The first requirement calls for a rigid definition of secrecy. This includes specifying the type of adversaries one is dealing with and the information that one accepts to leak. Here, we consider adversaries who have access to the secretized graph and can observe query executions over time, i.e., the encrypted queries issued and their encrypted results. Our secrecy notion explicitly states all possible leakages which could result from our specified adversary. We prove that, given a secretized graph, an adversary cannot learn any useful information about the original graph beyond the leakage stated. Since existing secrecy notions consider different secrecy guarantees and deal with different types of adversaries, we propose a new one, i.e., formalize the notion just sketched. Related secrecy notions also deal with different types of adversaries. Notions such as the ones presented by Fan et al. [10] and Zhang et al. [43] offer guarantees against chosen- plaintext attacks and known plaintext attacks, respectively. In our scenario, these guarantees are not enough. This is because the edges of the graph can also reveal information. Wang and Lakshmanan [39] define a secrecy notion for XML documents. It is based on the definition of perfect secrecy. Their secrecy notion considers adversaries who have access to (1) the secretized XML documents and (2) some metadata needed to perform queries. We additionally assume that the adversary can observe query executions over time.

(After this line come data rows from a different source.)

import Summits.QuantumFields.YangMills.Theorems.FluctuationComparisonRegPrIntLS2BetaWindowCornerQTube
import HarnessLib

/-!
# Crux `FluctuationComparisonRegPrIntL` (stmt-QuantumFields-20520), registry row EXW∘ `WindowExactness` — PER BLOCK SIZE: EXW∘ at `L` ⟸ GAP♯∘ at `L` ∧ Thm 1 at `L`,
# hence at every `L ≥ 5` ⟸ GAP♯∘ at `L` ALONE (the per-`L` THRESHOLD-MERGE edition of w4 g19's ✓`windowExactness_of_gapOrbit_thm1`; ★★OWNER g40 WORD №232 (i′))

Cell `ym3-torus` (YM ladder rung R3 = continuum `SU(2)` Yang–Mills on T³ — a RUNG, NOT d = 4, NOT infinite volume, NOT a mass gap, NOT Clay); seat `ym-line-cst-p1` g39
(free prover hand); `--supports stmt-QuantumFields-20520 --as helper`, count-neutral, definition-free, default heartbeats; registry v11.4 №36 untouched.

WHAT.  The registered organ row EXW∘ (`Cruxes/FluctuationComparisonRegPrIntL/Lines/semiclassical_s2beta.lean` :715 `WindowExactness`) has, at every interior-window datum `V`
(`PlaqSmall (θBal F.L γ (cw·b₀) p₀ J) V`) of every run `K ≥ J`, two clauses: (1) `minActionRegPr ≤ wilsonAction4 U` for every good-history fine field over `V`;
(2) a print-regular minimiser `U₀ ∈ regFibrePr … ε₀ V` attaining `minActionRegPr` WITH A GOOD HISTORY.  w4 g19 proved (all `L` at once) (2) ⟸ [Balaban1985Variational] Thm 1
at every odd `L > 1`, and EXW∘ ⟸ {GAP♯∘, Thm 1}; both proofs run per block size.  Since ✓`Thm1GuardedFiveResidueThree.thm1GlobalMinAt_five` makes Thm 1 OUTRIGHT at every
`L ≥ 5`, the per-`L` editions give:
* clause (2) per block size is px13 g19's ✓p793199 `FluctuationComparisonRegPrIntLS2BetaWindowCornerQTube.windowExactnessExistsAt_of_thm1GlobalMinAt (L) (hT_L)` (and
  `windowExactnessExistsAt_five` OUTRIGHT at `L ≥ 5`) — IMPORTED BY NAME, not restated (one copy, №232);
* §1 `windowExactnessAt_of_gapOrbitAt_thm1At (hGap_L) (hT_L) : ⟨EXW∘'s text AT L⟩` — the per-`L` threshold merge (clause (1): GAP♯∘'s excess-action inequality at the
  clause-(2) minimiser `U₀ ∈ argminHist V` has a non-negative left side; `c₀ := min`, `pS := max`, `ε₁ := min`, `γ₁ := min`), and ★★★ `windowExactnessAt_five_of_gapOrbitAt
  (L) (h5 : 5 ≤ L) (hGap_L)` — **AT EVERY BLOCK SIZE `L ≥ 5` THE ROW EXW∘ READS GAP♯∘ AT `L` AND NOTHING ELSE** (∘ ✓`Thm1GuardedFiveResidueThree.thm1GlobalMinAt_five`).
`hGap_L` = the v11.4 text of `UniformFibreGapOrbit` at one `L` with the two RG-K substitutions of ✓`…S2BetaResidualGaugeOrbit` (exactly w4's `hGap` binder read at `L`).

HONEST SCOPE (CREDIT NOTHING): per-block-size plumbing over landed theorems (adapted threshold merge, credited in-line); GAP♯∘, EXW∘ for ALL `L` (the registered row — `L = 3` reads Thm 1 at `3`, ✓`windowExactness_of_gapOrbit_thm1AtThree`),
S2β, `FluctuationComparisonRegPrIntL` (20520), `YM3TorusSU2` are NOT proved; no registered stub is closed; rung R3 = SU(2) YM₃ on T³ — NOT d = 4, NOT infinite volume, NOT a
mass gap, NOT Clay; the Yang–Mills mass gap is NOT proved.  Sorry-free, axioms standard.

References: T. Bałaban, CMP **102** (1985) 277–309 [Balaban1985Variational] (Thm 1 (8) p.279, Prop 7 p.299, Prop 8 p.304, (142) p.299); CMP **98** (1985) 17–51
[Balaban1985Averaging] (Prop. 2 (53) p.26); CMP **102** (1985) 255–275 [Balaban1985UV3] ((7) p.257, (41) p.266).
-/

set_option autoImplicit false

noncomputable section

namespace Summit.QuantumFields.YangMills.Theorems.FluctuationComparisonRegPrIntLWindowExactnessGuardedFive

open Literature.MathematicalPhysics.QuantumFieldTheory.Balaban1983to89
open Literature.MathematicalPhysics.QuantumFieldTheory.Balaban1983to89.T3ContinuumYM3Torus
open Literature.MathematicalPhysics.QuantumFieldTheory.Balaban1983to89.T3UnitLawDensityEML (ℰp)
open Literature.MathematicalPhysics.QuantumFieldTheory.Balaban1983to89.T3UnitScaleTilt
open Literature.MathematicalPhysics.QuantumFieldTheory.Balaban1983to89.T3TiltDescent
open Literature.MathematicalPhysics.QuantumFieldTheory.Balaban1983to89.T3ConstrainedMinimiser (fibre)
open Literature.MathematicalPhysics.QuantumFieldTheory.Balaban1983to89.T3PrintedRegularMinimiser
open Literature.MathematicalPhysics.QuantumFieldTheory.Balaban1983to89.T3PrintedMinimiserExistence
open Summit.QuantumFields.YangMills.Theorems.Thm1GuardedFiveResidueThree (thm1GlobalMinAt_five)
open Summit.QuantumFields.YangMills.Theorems.FluctuationComparisonRegPrIntLS2BetaWindowCornerQTube (windowExactnessExistsAt_of_thm1GlobalMinAt)

/-! ## §1 EXW∘ at ONE block size from GAP♯∘ at that block size and Thm 1 there; at `L ≥ 5` from GAP♯∘ alone -/

/-- **EXW∘ AT ONE BLOCK SIZE ⟸ GAP♯∘ AT THAT BLOCK SIZE + THM 1 THERE** — the per-`L` edition of ✓`windowExactness_of_gapOrbit_thm1` (clause (2) = px13 g19's ✓`windowExactnessExistsAt_of_thm1GlobalMinAt`; clause (1): GAP♯∘'s
excess-action inequality at that minimiser `U₀ ∈ argminHist V` bounds `wilsonAction4 U − minActionRegPr` below by `μ·L^{−2(K−J)}·⨅_w Σ dist1² ≥ 0`; thresholds merged by
`min`∕`max`).  `hGap_L` = the v11.4 `UniformFibreGapOrbit` text at `L` with the RG-K substitutions. [cite: Balaban1985Variational, Thm 1 (8)-(10) p.279 and (142) p.299] -/
theorem windowExactnessAt_of_gapOrbitAt_thm1At {L : ℕ}
    (hGap_L : ∃ c₀ : ℝ, 0 < c₀ ∧ c₀ ≤ 1 ∧ ∀ (cw : ℝ), 0 < cw → cw ≤ c₀ → ∃ pS : ℝ, ∀ (b₀ p₀ : ℝ), 0 < b₀ → pS ≤ p₀ → 0 < p₀ →
      ∃ ε₁ : ℝ, 0 < ε₁ ∧ ∀ (ε₀ : ℝ), 0 < ε₀ → ε₀ ≤ ε₁ →
      ∃ γ₁ : ℝ, 0 < γ₁ ∧ ∃ μ : ℝ, 0 < μ ∧ ∀ (F : T3Family) (γ : ℝ), F.L = L → 0 < γ → γ ≤ γ₁ →
        ∀ (J K : ℕ) (hJK : J ≤ K) (V : GaugeField (F.P J) 0 (Matrix.specialUnitaryGroup (Fin 2) ℂ)), PlaqSmall (θBal F.L γ (cw * b₀) p₀ J) V →
          ∀ U₀ ∈ {U' | U' ∈ fibre F ℰp J K hJK V ∧ U' ∈ histGood F ℰp (θBal F.L γ b₀ p₀) K J ∧
              wilsonAction4 U' = minActionRegPr F J K hJK ε₀ V},
            ∀ U ∈ fibre F ℰp J K hJK V, U ∈ histGood F ℰp (θBal F.L γ b₀ p₀) K J →
              μ * ((F.L : ℝ)⁻¹) ^ (2 * (K - J)) *
                  (⨅ w : {w : Site (F.P K) 0 → Matrix.specialUnitaryGroup (Fin 2) ℂ |
                      ∀ U : GaugeField (F.P K) 0 (Matrix.specialUnitaryGroup (Fin 2) ℂ),
                        descendTo F ℰp J K hJK (GaugeField.gaugeAct w U) = descendTo F ℰp J K hJK U},
                    ∑ ℓ : PBond (F.P K) 0,
                      dist1 (U ℓ * ((GaugeField.gaugeAct (w : Site (F.P K) 0 → Matrix.specialUnitaryGroup (Fin 2) ℂ) U₀) ℓ)⁻¹) ^ 2)
                ≤ wilsonAction4 U - minActionRegPr F J K hJK ε₀ V)
    (hT_L : ∃ a₀ a₁ B₃ : ℝ, 0 < a₀ ∧ 0 < a₁ ∧ 0 < B₃ ∧ Thm1GlobalMinAt L a₀ a₁ B₃) :
    ∃ c₀ : ℝ, 0 < c₀ ∧ c₀ ≤ 1 ∧ ∀ (cw : ℝ), 0 < cw → cw ≤ c₀ → ∃ pS : ℝ, ∀ (b₀ p₀ : ℝ), 0 < b₀ → pS ≤ p₀ → 0 < p₀ → ∃ ε₁ : ℝ, 0 < ε₁ ∧ ∀ (ε₀ : ℝ), 0 < ε₀ → ε₀ ≤ ε₁ →
    ∃ γ₁ : ℝ, 0 < γ₁ ∧ ∀ (F : T3Family) (γ : ℝ), F.L = L → 0 < γ → γ ≤ γ₁ →
      ∀ (J K : ℕ) (hJK : J ≤ K) (V : GaugeField (F.P J) 0 (Matrix.specialUnitaryGroup (Fin 2) ℂ)), PlaqSmall (θBal F.L γ (cw * b₀) p₀ J) V →
        (∀ U ∈ fibre F ℰp J K hJK V, U ∈ histGood F ℰp (θBal F.L γ b₀ p₀) K J →
            minActionRegPr F J K hJK ε₀ V ≤ wilsonAction4 U) ∧
        (∃ U₀ ∈ regFibrePr F J K hJK ε₀ V, U₀ ∈ histGood F ℰp (θBal F.L γ b₀ p₀) K J ∧
            wilsonAction4 U₀ = minActionRegPr F J K hJK ε₀ V) := by
  -- adapted from ✓`FluctuationComparisonRegPrIntLWindowExactnessOfGapOrbitThm1.windowExactness_of_gapOrbit_thm1` (`hEx L` ↦ px13's per-L §1, `hGap L` ↦ `hGap_L`)
  obtain ⟨c₁, hc₁, hc₁1, h₁⟩ := windowExactnessExistsAt_of_thm1GlobalMinAt L hT_L
  obtain ⟨c₂, hc₂, -, h₂⟩ := hGap_L
  refine ⟨min c₁ c₂, lt_min hc₁ hc₂, (min_le_left _ _).trans hc₁1, fun cw hcw0 hcwle => ?_⟩
  obtain ⟨pS₁, h₁'⟩ := h₁ cw hcw0 (hcwle.trans (min_le_left _ _))
  obtain ⟨pS₂, h₂'⟩ := h₂ cw hcw0 (hcwle.trans (min_le_right _ _))
  refine ⟨max pS₁ pS₂, fun b₀ p₀ hb hpS hp => ?_⟩
  obtain ⟨ε₁, hε₁, h₁''⟩ := h₁' b₀ p₀ hb ((le_max_left _ _).trans hpS) hp
  obtain ⟨ε₂, hε₂, h₂''⟩ := h₂' b₀ p₀ hb ((le_max_right _ _).trans hpS) hp
  refine ⟨min ε₁ ε₂, lt_min hε₁ hε₂, fun ε₀ hε₀ hε₀le => ?_⟩
  obtain ⟨γ₁, hγ₁, H₁⟩ := h₁'' ε₀ hε₀ (hε₀le.trans (min_le_left _ _))
  obtain ⟨γ₂, hγ₂, μ, hμ, H₂⟩ := h₂'' ε₀ hε₀ (hε₀le.trans (min_le_right _ _))
  refine ⟨min γ₁ γ₂, lt_min hγ₁ hγ₂, fun F γ hFL hγ hγle J K hJK V hV => ?_⟩
  obtain ⟨U₀, hU₀reg, hU₀good, hU₀min⟩ := H₁ F γ hFL hγ (hγle.trans (min_le_left _ _)) J K hJK V hV
  refine ⟨fun U hU hUg => ?_, U₀, hU₀reg, hU₀good, hU₀min⟩
  have hU₀arg : U₀ ∈ {U' | U' ∈ fibre F ℰp J K hJK V ∧ U' ∈ histGood F ℰp (θBal F.L γ b₀ p₀) K J ∧
      wilsonAction4 U' = minActionRegPr F J K hJK ε₀ V} :=
    ⟨((mem_regFibrePr_iff F).mp hU₀reg).1, hU₀good, hU₀min⟩
  have hmain := H₂ F γ hFL hγ (hγle.trans (min_le_right _ _)) J K hJK V hV U₀ hU₀arg U hU hUg
  have hLpos : (0 : ℝ) < (F.L : ℝ) := Nat.cast_pos.mpr (lt_trans zero_lt_one F.hL.2)
  have hnn : 0 ≤ μ * ((F.L : ℝ)⁻¹) ^ (2 * (K - J)) *
      (⨅ w : {w : Site (F.P K) 0 → Matrix.specialUnitaryGroup (Fin 2) ℂ |
          ∀ U : GaugeField (F.P K) 0 (Matrix.specialUnitaryGroup (Fin 2) ℂ),
            descendTo F ℰp J K hJK (GaugeField.gaugeAct w U) = descendTo F ℰp J K hJK U},
        ∑ ℓ : PBond (F.P K) 0,
          dist1 (U ℓ * ((GaugeField.gaugeAct (w : Site (F.P K) 0 → Matrix.specialUnitaryGroup (Fin 2) ℂ) U₀) ℓ)⁻¹) ^ 2) :=
    mul_nonneg (mul_pos hμ (pow_pos (inv_pos.mpr hLpos) _)).le
      (Real.iInf_nonneg fun w => Finset.sum_nonneg fun ℓ _ => sq_nonneg _)
  linarith

/-- ★★★ **AT EVERY BLOCK SIZE `L ≥ 5` THE ROW EXW∘ READS GAP♯∘ AT `L` AND NOTHING ELSE** (§1 on ✓`thm1GlobalMinAt_five`).
[cite: Balaban1985Variational, Thm 1 (8)-(10) p.279 and (142) p.299] -/
theorem windowExactnessAt_five_of_gapOrbitAt (L : ℕ) (h5 : 5 ≤ L)
    (hGap_L : ∃ c₀ : ℝ, 0 < c₀ ∧ c₀ ≤ 1 ∧ ∀ (cw : ℝ), 0 < cw → cw ≤ c₀ → ∃ pS : ℝ, ∀ (b₀ p₀ : ℝ), 0 < b₀ → pS ≤ p₀ → 0 < p₀ →
      ∃ ε₁ : ℝ, 0 < ε₁ ∧ ∀ (ε₀ : ℝ), 0 < ε₀ → ε₀ ≤ ε₁ →
      ∃ γ₁ : ℝ, 0 < γ₁ ∧ ∃ μ : ℝ, 0 < μ ∧ ∀ (F : T3Family) (γ : ℝ), F.L = L → 0 < γ → γ ≤ γ₁ →
        ∀ (J K : ℕ) (hJK : J ≤ K) (V : GaugeField (F.P J) 0 (Matrix.specialUnitaryGroup (Fin 2) ℂ)), PlaqSmall (θBal F.L γ (cw * b₀) p₀ J) V →
          ∀ U₀ ∈ {U' | U' ∈ fibre F ℰp J K hJK V ∧ U' ∈ histGood F ℰp (θBal F.L γ b₀ p₀) K J ∧
              wilsonAction4 U' = minActionRegPr F J K hJK ε₀ V},
            ∀ U ∈ fibre F ℰp J K hJK V, U ∈ histGood F ℰp (θBal F.L γ b₀ p₀) K J →
              μ * ((F.L : ℝ)⁻¹) ^ (2 * (K - J)) *
                  (⨅ w : {w : Site (F.P K) 0 → Matrix.specialUnitaryGroup (Fin 2) ℂ |
                      ∀ U : GaugeField (F.P K) 0 (Matrix.specialUnitaryGroup (Fin 2) ℂ),
                        descendTo F ℰp J K hJK (GaugeField.gaugeAct w U) = descendTo F ℰp J K hJK U},
                    ∑ ℓ : PBond (F.P K) 0,
                      dist1 (U ℓ * ((GaugeField.gaugeAct (w : Site (F.P K) 0 → Matrix.specialUnitaryGroup (Fin 2) ℂ) U₀) ℓ)⁻¹) ^ 2)
                ≤ wilsonAction4 U - minActionRegPr F J K hJK ε₀ V) :
    ∃ c₀ : ℝ, 0 < c₀ ∧ c₀ ≤ 1 ∧ ∀ (cw : ℝ), 0 < cw → cw ≤ c₀ → ∃ pS : ℝ, ∀ (b₀ p₀ : ℝ), 0 < b₀ → pS ≤ p₀ → 0 < p₀ → ∃ ε₁ : ℝ, 0 < ε₁ ∧ ∀ (ε₀ : ℝ), 0 < ε₀ → ε₀ ≤ ε₁ →
    ∃ γ₁ : ℝ, 0 < γ₁ ∧ ∀ (F : T3Family) (γ : ℝ), F.L = L → 0 < γ → γ ≤ γ₁ →
      ∀ (J K : ℕ) (hJK : J ≤ K) (V : GaugeField (F.P J) 0 (Matrix.specialUnitaryGroup (Fin 2) ℂ)), PlaqSmall (θBal F.L γ (cw * b₀) p₀ J) V →
        (∀ U ∈ fibre F ℰp J K hJK V, U ∈ histGood F ℰp (θBal F.L γ b₀ p₀) K J →
            minActionRegPr F J K hJK ε₀ V ≤ wilsonAction4 U) ∧
        (∃ U₀ ∈ regFibrePr F J K hJK ε₀ V, U₀ ∈ histGood F ℰp (θBal F.L γ b₀ p₀) K J ∧
            wilsonAction4 U₀ = minActionRegPr F J K hJK ε₀ V) :=
  windowExactnessAt_of_gapOrbitAt_thm1At hGap_L (thm1GlobalMinAt_five L h5)

end Summit.QuantumFields.YangMills.Theorems.FluctuationComparisonRegPrIntLWindowExactnessGuardedFive

end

Secure database storage has been widely studied. However, existing techniques such as Hore et al. [18], Aggarwal et al. [1] either cannot be applied to graph-structured data [18], or they do not cover both requirements R1 and R2 [1]. Approaches for graph-structured data such as Syalim et al. [37] do not keep the information of the entire graph. Next, they cannot answer certain queries, such as neighbor and adjacency queries. These two types of queries are essential needs when working with graphs [28]. Other approaches like [1, 16, 18] could exhibit unwanted behavior when being adapted to graph-structured data, e.g., leak information, see Sect. 2. Next, none of these approaches features a model of the costs of query processing that considers relevant characteristics of the graph.

We propose a bucketization approach for secure storage of graph-structured data that meets our requirements. Our approach uses: (1) Encryption of the labels of the nodes and edges to protect them against deterministic chosen-plaintext attacks, i.e., an adversary cannot learn any useful information from the encrypted nodes and edges. (2) Bucketization of the edges to protect against frequency attacks, i.e., an adversary could learn secret information based on the frequency of the ciphertexts. In our scenario, the frequency represents the degree of a node.

It has turned out that subtle design decisions have a significant impact. For example, it makes a big difference regarding secrecy, whether we partition nodes into buckets instead of edges. This is because partitioning nodes could leak information on the graph structure, as we will explain. While our approach works for all types of graph queries in principle, we focus on neighbor and adjacency queries. These queries are essential information needs regarding graphs [28]. We then describe the specifics for these queries, such as division of work between client and server.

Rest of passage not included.